### [Problem description]
Output, word for word, the lines of this listing that fall between the line with "seeds inside the" and the line with "have hn0 : n ≠ 0 := by omega", counting both of those lines, and no others.

•••••

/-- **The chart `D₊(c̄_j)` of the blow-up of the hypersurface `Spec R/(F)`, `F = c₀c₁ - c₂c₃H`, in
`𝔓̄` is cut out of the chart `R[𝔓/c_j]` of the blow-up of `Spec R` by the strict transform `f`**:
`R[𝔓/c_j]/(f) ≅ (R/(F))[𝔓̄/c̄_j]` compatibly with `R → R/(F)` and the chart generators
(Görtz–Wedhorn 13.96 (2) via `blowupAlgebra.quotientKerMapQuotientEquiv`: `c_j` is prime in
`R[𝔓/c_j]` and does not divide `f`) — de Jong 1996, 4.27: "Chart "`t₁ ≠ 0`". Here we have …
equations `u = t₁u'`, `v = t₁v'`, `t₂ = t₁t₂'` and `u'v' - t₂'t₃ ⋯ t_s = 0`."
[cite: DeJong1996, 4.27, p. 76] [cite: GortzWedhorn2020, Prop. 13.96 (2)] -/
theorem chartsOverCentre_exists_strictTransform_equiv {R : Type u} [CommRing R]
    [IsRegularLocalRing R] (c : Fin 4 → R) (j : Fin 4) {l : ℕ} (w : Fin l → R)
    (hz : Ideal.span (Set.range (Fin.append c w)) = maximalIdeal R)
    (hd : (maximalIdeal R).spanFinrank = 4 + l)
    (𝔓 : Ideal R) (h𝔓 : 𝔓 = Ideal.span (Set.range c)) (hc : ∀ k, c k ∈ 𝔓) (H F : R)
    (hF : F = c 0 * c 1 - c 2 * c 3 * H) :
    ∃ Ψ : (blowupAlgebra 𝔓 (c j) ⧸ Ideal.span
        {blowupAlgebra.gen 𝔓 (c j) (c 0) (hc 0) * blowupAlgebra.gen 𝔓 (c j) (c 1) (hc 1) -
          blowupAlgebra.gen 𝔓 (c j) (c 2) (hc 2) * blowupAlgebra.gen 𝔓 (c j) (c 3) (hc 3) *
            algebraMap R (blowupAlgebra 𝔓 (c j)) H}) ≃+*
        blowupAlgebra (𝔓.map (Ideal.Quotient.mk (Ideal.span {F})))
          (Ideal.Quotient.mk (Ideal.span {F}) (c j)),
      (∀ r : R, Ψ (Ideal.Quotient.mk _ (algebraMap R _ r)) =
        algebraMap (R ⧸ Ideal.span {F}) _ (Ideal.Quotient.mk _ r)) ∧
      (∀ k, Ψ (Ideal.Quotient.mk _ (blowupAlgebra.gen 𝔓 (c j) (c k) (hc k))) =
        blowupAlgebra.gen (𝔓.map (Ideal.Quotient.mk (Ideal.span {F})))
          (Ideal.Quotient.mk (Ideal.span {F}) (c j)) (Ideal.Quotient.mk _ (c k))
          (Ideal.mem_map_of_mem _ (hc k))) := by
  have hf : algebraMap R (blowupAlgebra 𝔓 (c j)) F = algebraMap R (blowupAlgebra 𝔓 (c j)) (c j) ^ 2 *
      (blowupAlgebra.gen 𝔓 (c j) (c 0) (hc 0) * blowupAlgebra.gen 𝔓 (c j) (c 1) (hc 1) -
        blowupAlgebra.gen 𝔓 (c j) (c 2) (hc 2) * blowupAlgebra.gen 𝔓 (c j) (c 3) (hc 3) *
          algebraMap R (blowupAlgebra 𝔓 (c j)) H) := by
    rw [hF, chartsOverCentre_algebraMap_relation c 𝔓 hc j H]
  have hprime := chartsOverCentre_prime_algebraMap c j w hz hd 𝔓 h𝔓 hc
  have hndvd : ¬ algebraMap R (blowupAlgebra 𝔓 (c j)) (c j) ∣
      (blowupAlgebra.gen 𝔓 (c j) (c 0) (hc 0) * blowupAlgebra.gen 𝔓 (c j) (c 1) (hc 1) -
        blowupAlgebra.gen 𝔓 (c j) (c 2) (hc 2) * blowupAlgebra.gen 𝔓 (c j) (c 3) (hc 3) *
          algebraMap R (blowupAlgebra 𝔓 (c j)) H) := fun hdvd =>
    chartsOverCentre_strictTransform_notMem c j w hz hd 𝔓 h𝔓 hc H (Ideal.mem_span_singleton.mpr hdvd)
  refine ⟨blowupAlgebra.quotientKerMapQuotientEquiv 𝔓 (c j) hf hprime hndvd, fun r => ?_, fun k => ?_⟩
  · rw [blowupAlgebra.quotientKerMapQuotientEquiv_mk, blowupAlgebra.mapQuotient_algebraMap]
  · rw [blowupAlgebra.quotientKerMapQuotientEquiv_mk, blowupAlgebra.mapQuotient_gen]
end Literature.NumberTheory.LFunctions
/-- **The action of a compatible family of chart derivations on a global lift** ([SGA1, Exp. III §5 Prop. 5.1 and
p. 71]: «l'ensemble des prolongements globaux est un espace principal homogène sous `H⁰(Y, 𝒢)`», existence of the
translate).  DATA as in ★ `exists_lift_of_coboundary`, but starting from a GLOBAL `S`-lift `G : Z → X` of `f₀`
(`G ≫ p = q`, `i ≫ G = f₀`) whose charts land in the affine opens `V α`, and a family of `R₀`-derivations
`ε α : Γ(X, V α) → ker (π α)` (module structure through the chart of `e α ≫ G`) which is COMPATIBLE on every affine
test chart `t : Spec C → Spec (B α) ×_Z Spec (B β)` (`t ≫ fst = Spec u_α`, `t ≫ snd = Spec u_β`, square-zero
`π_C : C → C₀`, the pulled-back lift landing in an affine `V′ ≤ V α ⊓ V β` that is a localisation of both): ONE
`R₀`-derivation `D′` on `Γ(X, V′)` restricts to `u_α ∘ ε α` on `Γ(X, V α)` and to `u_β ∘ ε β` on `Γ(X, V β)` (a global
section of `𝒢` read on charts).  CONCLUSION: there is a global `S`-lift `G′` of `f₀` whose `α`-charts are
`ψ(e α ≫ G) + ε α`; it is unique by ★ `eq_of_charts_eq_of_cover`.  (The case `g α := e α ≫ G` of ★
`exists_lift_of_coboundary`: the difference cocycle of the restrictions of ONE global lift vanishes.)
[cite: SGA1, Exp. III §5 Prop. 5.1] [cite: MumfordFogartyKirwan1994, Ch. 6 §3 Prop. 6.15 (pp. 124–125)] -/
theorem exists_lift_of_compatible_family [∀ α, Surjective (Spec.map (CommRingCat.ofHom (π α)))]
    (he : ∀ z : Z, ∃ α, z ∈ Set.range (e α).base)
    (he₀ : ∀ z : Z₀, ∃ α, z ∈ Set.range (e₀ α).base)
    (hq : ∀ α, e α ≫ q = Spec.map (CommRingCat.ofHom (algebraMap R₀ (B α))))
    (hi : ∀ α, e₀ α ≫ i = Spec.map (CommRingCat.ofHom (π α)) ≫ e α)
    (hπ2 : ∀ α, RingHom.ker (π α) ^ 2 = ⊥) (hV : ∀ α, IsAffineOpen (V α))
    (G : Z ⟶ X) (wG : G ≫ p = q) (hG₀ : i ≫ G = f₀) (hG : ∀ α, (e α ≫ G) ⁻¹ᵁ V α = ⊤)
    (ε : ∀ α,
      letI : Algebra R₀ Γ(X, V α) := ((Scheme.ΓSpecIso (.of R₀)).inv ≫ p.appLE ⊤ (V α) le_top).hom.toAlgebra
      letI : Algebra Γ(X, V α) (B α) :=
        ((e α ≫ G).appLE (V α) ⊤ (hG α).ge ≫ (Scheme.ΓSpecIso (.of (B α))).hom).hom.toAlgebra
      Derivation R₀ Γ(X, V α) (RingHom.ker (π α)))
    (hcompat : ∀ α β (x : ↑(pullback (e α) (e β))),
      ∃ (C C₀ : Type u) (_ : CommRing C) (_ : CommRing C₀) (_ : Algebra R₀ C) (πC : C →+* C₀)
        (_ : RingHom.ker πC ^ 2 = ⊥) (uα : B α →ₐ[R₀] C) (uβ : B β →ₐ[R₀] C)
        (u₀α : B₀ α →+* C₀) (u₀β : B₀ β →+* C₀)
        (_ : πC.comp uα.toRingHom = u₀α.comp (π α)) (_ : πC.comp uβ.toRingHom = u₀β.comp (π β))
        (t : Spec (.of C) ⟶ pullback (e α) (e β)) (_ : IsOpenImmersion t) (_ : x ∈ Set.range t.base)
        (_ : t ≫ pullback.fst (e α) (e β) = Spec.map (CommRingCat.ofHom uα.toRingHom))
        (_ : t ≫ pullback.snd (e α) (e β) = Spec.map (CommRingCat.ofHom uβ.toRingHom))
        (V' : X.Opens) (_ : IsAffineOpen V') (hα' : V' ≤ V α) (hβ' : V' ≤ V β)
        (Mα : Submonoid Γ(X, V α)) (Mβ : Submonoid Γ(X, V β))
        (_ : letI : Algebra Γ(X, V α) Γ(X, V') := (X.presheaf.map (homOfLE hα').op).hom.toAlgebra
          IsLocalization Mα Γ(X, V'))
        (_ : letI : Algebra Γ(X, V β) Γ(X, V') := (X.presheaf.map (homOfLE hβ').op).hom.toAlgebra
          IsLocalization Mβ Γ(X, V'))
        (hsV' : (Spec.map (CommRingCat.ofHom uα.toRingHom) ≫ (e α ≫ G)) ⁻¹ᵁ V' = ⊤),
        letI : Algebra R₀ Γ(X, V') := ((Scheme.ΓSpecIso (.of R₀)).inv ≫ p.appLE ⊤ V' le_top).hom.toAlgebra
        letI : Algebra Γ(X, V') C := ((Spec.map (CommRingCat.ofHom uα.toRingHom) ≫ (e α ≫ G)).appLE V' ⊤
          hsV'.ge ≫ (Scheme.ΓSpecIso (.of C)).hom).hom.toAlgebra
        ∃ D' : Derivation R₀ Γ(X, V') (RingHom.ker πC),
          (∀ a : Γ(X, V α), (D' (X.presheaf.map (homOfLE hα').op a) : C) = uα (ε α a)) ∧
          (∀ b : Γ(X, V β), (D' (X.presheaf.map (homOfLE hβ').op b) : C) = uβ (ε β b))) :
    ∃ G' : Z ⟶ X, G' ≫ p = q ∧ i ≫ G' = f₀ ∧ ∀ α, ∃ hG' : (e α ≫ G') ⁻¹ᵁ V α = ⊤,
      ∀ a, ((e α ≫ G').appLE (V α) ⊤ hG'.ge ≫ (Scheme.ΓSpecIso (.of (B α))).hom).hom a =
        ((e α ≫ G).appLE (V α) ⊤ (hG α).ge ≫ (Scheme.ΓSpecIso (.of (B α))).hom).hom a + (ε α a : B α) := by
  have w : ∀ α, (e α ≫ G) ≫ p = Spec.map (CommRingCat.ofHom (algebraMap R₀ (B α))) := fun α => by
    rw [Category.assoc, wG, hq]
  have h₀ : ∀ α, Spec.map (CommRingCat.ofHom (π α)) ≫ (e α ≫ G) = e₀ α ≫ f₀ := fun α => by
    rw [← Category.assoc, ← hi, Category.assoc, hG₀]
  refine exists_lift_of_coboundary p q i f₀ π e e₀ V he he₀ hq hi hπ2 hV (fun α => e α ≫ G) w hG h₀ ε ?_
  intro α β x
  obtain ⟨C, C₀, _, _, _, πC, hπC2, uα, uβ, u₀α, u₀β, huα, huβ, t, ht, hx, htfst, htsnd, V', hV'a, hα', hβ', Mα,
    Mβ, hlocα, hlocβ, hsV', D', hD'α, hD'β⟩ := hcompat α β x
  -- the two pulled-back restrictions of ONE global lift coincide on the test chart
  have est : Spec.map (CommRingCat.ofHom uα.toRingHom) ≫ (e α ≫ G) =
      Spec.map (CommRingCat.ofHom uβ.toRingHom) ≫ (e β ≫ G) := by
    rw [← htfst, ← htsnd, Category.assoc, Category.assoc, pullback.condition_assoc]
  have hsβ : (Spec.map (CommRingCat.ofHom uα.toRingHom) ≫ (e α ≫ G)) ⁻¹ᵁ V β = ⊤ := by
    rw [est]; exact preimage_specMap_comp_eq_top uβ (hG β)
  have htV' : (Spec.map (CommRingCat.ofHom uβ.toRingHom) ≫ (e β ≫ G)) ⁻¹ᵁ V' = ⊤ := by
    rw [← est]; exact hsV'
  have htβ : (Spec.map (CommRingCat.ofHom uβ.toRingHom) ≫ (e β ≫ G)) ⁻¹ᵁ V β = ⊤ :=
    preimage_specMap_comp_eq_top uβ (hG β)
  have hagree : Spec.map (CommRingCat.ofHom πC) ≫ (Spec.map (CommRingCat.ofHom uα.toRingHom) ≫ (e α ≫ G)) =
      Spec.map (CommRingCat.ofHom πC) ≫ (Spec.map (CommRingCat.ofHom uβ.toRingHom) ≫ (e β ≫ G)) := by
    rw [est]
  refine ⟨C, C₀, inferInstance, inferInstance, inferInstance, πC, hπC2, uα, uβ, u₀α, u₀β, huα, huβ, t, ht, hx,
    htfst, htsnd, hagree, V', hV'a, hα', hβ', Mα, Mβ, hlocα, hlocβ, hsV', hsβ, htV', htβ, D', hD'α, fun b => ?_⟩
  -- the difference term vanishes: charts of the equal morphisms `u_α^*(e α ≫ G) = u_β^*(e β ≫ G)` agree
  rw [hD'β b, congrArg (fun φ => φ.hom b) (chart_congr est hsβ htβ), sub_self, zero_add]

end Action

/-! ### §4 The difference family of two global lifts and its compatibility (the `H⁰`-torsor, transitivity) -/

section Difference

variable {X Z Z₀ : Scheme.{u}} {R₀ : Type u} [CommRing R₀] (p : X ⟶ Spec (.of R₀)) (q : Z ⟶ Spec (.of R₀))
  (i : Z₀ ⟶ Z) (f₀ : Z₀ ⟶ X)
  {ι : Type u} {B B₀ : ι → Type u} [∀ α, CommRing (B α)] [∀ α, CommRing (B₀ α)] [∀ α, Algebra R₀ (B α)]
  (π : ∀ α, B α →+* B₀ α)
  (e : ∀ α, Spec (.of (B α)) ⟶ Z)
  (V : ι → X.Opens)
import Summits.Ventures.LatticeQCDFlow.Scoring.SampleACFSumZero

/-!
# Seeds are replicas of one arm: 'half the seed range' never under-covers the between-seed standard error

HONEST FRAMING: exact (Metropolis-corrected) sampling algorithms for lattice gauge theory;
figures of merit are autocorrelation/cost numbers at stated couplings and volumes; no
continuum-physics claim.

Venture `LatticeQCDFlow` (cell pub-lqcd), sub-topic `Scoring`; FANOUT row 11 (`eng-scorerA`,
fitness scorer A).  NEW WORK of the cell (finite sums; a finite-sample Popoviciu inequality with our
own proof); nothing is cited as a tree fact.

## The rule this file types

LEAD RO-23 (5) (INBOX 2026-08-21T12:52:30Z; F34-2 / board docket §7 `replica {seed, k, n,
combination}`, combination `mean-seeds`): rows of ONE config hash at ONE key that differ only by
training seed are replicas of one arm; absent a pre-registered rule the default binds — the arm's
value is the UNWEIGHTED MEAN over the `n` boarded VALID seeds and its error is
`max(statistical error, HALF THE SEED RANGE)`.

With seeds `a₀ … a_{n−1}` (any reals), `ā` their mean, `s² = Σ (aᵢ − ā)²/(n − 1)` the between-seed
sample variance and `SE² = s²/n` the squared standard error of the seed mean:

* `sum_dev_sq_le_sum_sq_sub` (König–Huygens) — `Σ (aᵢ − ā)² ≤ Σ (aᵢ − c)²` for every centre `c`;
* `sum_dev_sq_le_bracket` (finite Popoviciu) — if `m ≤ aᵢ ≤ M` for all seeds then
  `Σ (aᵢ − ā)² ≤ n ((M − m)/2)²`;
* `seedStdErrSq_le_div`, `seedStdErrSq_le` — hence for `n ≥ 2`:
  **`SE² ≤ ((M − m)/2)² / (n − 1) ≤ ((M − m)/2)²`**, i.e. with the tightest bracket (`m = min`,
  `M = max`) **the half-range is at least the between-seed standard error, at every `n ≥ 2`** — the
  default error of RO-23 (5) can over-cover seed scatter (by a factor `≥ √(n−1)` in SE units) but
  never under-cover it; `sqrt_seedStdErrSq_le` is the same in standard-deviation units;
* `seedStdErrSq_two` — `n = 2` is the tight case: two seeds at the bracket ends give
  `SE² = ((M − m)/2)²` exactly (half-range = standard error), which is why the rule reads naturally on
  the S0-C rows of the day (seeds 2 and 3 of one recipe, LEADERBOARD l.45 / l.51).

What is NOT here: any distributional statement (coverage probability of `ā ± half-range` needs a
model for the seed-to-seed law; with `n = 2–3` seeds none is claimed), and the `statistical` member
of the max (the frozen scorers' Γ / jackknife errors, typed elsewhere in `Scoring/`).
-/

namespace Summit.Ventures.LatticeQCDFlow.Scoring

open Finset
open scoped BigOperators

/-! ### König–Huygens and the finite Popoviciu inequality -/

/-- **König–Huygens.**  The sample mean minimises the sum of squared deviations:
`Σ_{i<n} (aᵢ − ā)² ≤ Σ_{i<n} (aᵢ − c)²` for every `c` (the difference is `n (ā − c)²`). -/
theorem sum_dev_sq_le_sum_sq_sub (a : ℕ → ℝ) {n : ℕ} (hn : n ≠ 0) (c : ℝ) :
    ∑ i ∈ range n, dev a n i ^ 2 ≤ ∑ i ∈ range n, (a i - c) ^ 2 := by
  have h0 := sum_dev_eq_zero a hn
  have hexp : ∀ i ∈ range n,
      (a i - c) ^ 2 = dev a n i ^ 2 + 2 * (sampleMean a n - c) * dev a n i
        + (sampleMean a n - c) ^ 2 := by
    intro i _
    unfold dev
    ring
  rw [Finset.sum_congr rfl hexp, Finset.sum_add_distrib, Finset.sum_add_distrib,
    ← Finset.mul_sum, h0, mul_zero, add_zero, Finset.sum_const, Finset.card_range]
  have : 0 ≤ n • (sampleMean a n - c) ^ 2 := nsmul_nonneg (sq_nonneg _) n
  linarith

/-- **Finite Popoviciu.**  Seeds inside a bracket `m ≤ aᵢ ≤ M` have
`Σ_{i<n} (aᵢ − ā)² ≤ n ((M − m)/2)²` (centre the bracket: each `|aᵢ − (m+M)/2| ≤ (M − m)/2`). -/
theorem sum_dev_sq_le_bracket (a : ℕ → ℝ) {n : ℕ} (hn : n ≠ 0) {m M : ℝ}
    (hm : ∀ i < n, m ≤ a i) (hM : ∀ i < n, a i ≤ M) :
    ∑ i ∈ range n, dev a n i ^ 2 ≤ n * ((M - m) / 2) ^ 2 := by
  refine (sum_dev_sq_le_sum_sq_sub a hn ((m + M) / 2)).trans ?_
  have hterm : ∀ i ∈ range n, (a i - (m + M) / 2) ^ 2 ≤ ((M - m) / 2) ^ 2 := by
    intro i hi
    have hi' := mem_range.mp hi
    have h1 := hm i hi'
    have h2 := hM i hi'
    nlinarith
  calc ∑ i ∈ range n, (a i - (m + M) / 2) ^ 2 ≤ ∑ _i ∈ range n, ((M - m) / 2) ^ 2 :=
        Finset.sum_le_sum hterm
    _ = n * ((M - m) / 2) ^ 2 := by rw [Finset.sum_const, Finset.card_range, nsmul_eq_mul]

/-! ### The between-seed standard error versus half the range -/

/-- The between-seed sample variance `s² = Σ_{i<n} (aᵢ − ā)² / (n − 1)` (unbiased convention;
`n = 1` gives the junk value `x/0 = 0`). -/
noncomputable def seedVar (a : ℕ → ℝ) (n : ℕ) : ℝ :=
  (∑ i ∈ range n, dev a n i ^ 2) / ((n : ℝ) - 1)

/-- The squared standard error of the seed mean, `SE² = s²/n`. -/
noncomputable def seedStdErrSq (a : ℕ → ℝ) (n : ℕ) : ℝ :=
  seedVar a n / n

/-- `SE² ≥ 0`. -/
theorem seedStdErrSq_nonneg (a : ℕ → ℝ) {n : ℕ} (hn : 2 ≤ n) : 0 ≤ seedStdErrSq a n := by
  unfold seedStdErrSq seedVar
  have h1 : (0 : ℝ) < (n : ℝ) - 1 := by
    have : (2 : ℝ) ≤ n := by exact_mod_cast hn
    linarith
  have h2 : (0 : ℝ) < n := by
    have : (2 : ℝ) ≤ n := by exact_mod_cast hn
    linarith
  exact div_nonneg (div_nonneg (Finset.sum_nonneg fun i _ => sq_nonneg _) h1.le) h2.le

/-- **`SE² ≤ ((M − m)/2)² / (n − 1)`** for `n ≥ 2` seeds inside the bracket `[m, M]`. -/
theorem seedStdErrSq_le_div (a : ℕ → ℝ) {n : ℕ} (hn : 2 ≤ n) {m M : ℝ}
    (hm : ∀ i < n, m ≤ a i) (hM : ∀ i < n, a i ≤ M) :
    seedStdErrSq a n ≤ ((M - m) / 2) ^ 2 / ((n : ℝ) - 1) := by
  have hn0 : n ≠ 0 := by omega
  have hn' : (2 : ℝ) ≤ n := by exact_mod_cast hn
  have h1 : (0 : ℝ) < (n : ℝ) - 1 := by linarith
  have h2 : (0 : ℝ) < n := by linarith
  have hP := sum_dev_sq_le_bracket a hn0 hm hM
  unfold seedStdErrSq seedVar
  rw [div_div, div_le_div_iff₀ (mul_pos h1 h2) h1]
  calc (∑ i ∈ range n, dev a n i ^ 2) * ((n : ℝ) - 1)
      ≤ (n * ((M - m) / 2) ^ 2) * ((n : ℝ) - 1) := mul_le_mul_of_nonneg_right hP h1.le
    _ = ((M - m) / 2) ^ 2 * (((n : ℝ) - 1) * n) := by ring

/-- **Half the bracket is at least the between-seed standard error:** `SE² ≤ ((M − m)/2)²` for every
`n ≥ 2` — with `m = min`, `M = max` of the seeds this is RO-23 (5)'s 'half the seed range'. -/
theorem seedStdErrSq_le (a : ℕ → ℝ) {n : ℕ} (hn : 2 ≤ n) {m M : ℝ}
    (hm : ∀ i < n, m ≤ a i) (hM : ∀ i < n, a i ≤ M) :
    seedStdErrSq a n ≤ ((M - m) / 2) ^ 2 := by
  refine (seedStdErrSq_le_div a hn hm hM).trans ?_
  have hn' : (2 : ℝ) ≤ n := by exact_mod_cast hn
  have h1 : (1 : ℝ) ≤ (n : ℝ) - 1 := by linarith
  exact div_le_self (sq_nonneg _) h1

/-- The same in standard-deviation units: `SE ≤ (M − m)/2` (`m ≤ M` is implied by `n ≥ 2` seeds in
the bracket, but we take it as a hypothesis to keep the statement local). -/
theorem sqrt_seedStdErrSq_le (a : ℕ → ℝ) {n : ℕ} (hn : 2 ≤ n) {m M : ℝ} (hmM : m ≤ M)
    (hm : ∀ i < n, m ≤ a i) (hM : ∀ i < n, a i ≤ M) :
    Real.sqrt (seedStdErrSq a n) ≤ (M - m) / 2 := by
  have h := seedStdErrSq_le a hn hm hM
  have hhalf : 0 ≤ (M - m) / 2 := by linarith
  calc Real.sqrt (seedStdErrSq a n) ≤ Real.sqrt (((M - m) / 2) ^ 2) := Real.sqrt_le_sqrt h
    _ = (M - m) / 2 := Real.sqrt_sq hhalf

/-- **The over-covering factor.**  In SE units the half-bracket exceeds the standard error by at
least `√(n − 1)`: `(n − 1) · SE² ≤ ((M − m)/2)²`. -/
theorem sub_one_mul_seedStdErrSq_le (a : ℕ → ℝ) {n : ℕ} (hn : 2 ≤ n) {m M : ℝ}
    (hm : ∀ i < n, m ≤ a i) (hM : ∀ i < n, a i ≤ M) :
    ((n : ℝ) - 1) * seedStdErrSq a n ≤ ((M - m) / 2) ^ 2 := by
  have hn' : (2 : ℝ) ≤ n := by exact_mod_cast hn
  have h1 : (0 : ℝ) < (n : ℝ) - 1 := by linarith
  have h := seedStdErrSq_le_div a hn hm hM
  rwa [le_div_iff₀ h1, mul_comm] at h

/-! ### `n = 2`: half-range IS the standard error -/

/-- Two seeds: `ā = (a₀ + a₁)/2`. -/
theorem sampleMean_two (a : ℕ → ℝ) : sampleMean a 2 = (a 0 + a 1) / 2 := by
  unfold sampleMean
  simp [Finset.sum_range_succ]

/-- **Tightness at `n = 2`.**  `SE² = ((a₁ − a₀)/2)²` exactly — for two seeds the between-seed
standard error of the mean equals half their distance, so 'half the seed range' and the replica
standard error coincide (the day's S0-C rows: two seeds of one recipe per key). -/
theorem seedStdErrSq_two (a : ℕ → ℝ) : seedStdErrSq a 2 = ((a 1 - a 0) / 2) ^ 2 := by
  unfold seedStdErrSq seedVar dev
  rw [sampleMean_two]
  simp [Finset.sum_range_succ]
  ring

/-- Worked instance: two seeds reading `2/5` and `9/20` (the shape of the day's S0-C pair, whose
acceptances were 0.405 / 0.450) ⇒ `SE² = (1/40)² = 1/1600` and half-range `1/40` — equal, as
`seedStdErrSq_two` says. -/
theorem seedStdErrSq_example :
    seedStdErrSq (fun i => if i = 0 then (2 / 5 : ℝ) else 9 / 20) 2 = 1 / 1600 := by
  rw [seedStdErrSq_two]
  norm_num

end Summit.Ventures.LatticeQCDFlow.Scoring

•••••

### [Answer section]
/-- **`SE² ≤ ((M − m)/2)² / (n − 1)`** for `n ≥ 2` seeds inside the bracket `[m, M]`. -/
theorem seedStdErrSq_le_div (a : ℕ → ℝ) {n : ℕ} (hn : 2 ≤ n) {m M : ℝ}
    (hm : ∀ i < n, m ≤ a i) (hM : ∀ i < n, a i ≤ M) :
    seedStdErrSq a n ≤ ((M - m) / 2) ^ 2 / ((n : ℝ) - 1) := by
  have hn0 : n ≠ 0 := by omega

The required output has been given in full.